◆ Data records
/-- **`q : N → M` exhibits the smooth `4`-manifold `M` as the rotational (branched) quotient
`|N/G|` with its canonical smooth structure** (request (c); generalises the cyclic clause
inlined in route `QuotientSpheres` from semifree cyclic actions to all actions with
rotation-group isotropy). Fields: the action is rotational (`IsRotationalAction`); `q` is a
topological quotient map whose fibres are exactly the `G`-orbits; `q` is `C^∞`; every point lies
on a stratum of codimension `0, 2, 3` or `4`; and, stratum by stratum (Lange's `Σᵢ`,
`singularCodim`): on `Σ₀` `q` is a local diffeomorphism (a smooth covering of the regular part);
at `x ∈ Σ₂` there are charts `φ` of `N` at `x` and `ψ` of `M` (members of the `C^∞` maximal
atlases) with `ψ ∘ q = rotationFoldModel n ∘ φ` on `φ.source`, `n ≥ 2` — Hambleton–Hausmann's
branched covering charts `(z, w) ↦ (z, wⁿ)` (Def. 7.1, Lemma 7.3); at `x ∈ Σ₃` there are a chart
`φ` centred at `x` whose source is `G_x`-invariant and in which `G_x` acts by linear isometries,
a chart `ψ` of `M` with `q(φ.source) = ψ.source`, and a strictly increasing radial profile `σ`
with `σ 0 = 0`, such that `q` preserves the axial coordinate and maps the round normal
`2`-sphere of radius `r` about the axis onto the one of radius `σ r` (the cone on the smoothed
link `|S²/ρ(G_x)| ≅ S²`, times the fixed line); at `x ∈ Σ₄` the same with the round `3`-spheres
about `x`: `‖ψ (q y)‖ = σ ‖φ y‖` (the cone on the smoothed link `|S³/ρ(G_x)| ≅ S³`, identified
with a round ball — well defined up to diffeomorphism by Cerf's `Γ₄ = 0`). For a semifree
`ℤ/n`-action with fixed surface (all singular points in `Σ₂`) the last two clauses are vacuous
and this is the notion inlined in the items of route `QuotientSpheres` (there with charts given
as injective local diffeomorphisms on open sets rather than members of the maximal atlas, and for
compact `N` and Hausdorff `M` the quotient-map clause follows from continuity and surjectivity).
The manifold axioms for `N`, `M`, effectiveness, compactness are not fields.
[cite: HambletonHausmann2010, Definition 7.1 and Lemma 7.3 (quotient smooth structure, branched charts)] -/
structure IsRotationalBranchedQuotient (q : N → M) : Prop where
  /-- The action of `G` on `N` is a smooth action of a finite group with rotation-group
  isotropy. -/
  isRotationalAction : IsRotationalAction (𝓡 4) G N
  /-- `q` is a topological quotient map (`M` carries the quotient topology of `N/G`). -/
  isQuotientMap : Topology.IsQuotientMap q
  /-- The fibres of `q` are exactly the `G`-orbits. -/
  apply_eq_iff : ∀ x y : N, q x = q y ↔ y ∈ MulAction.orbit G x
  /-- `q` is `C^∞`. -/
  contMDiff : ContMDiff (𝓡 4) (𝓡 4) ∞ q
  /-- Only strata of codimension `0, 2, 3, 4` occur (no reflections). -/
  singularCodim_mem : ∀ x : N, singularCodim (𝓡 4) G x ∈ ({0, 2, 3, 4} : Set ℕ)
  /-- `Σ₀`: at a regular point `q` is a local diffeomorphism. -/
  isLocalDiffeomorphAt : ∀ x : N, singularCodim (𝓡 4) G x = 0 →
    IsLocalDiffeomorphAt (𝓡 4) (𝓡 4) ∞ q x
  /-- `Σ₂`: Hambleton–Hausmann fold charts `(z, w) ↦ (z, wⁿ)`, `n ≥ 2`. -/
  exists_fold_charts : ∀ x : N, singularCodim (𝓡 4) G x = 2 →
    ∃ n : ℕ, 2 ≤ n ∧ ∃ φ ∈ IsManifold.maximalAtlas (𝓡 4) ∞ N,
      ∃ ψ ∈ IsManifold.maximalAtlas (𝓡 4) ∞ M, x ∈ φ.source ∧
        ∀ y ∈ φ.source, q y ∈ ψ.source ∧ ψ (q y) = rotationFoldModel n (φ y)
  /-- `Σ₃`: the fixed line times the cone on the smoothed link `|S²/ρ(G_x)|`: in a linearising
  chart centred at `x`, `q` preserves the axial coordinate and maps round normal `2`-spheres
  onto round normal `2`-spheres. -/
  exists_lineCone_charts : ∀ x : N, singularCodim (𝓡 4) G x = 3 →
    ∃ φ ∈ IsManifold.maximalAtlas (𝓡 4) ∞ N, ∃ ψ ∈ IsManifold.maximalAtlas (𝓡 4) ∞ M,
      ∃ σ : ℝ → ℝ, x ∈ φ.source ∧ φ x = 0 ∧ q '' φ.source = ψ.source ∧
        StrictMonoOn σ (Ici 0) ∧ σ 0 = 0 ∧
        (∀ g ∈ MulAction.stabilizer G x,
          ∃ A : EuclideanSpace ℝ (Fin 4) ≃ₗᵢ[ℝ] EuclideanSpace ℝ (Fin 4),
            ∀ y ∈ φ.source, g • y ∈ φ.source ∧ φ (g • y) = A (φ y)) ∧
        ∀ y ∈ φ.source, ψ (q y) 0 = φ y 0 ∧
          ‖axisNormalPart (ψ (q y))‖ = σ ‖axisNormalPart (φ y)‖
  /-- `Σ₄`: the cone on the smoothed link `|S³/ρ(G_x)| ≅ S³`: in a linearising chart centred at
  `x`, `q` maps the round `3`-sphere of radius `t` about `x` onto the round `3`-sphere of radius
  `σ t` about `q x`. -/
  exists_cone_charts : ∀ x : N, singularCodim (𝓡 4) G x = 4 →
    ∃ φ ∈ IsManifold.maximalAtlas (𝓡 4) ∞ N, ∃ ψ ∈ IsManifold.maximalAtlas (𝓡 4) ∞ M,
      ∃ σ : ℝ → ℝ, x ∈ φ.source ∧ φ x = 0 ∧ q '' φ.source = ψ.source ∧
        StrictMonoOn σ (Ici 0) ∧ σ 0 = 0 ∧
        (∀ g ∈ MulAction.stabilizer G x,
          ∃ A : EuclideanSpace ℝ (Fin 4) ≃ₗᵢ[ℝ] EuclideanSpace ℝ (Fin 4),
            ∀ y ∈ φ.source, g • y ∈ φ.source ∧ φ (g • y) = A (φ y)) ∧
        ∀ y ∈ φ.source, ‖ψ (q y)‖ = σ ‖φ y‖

--

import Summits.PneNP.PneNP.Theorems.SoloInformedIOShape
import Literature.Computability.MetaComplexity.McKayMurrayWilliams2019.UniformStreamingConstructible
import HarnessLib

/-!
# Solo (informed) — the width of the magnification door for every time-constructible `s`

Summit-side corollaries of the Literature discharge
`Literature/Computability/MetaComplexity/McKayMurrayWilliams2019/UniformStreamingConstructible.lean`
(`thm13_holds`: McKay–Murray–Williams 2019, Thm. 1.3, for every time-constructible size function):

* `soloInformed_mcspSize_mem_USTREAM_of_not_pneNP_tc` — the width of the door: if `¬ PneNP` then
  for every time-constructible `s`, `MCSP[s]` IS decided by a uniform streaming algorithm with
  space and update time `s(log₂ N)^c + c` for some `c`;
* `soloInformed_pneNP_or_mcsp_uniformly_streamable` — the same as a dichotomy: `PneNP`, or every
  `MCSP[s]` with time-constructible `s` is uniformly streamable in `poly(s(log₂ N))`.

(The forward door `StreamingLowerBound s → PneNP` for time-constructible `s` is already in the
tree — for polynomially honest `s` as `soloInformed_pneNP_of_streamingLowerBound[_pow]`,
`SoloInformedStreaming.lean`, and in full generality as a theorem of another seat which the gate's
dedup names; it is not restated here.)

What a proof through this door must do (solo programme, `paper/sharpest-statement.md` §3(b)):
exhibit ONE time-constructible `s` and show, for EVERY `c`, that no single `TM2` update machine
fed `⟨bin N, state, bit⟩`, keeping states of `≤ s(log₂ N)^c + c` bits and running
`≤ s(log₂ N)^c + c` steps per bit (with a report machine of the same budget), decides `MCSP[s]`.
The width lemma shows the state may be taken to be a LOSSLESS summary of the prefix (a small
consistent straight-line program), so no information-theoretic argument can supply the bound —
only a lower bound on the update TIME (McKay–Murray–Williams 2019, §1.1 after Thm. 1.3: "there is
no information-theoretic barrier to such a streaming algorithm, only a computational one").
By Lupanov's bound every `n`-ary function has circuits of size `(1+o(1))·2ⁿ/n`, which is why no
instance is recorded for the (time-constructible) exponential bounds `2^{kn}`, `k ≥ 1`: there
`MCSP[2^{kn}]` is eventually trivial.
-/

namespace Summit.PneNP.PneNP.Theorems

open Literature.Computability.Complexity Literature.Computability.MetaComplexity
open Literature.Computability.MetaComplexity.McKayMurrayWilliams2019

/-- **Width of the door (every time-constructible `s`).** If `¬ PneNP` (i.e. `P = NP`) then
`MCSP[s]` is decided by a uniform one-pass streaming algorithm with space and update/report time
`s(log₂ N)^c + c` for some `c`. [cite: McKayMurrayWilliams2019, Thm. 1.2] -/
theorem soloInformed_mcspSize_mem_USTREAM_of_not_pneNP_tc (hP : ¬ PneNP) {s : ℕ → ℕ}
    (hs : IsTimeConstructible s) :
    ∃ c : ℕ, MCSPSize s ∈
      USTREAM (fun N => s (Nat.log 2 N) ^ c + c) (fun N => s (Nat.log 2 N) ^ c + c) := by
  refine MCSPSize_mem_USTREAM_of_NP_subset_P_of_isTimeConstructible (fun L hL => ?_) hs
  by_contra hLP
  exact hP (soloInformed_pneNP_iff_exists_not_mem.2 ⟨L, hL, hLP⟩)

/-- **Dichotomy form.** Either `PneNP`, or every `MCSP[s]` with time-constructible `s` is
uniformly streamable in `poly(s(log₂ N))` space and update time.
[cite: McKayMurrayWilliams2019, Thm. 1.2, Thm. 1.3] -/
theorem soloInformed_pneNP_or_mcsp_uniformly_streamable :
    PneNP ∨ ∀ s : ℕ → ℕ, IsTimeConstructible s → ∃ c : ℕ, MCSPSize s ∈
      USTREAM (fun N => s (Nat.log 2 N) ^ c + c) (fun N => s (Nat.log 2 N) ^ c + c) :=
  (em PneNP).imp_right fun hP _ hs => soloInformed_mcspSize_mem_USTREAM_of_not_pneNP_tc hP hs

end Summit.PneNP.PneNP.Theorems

◆ Problem details
In the data above, retype exactly and only the lines between the one holding "by_contra hLP" and the one holding "PneNP ∨ ∀ s", inclusive.

◆ Solved problem
  by_contra hLP
  exact hP (soloInformed_pneNP_iff_exists_not_mem.2 ⟨L, hL, hLP⟩)

/-- **Dichotomy form.** Either `PneNP`, or every `MCSP[s]` with time-constructible `s` is
uniformly streamable in `poly(s(log₂ N))` space and update time.
[cite: McKayMurrayWilliams2019, Thm. 1.2, Thm. 1.3] -/
theorem soloInformed_pneNP_or_mcsp_uniformly_streamable :
    PneNP ∨ ∀ s : ℕ → ℕ, IsTimeConstructible s → ∃ c : ℕ, MCSPSize s ∈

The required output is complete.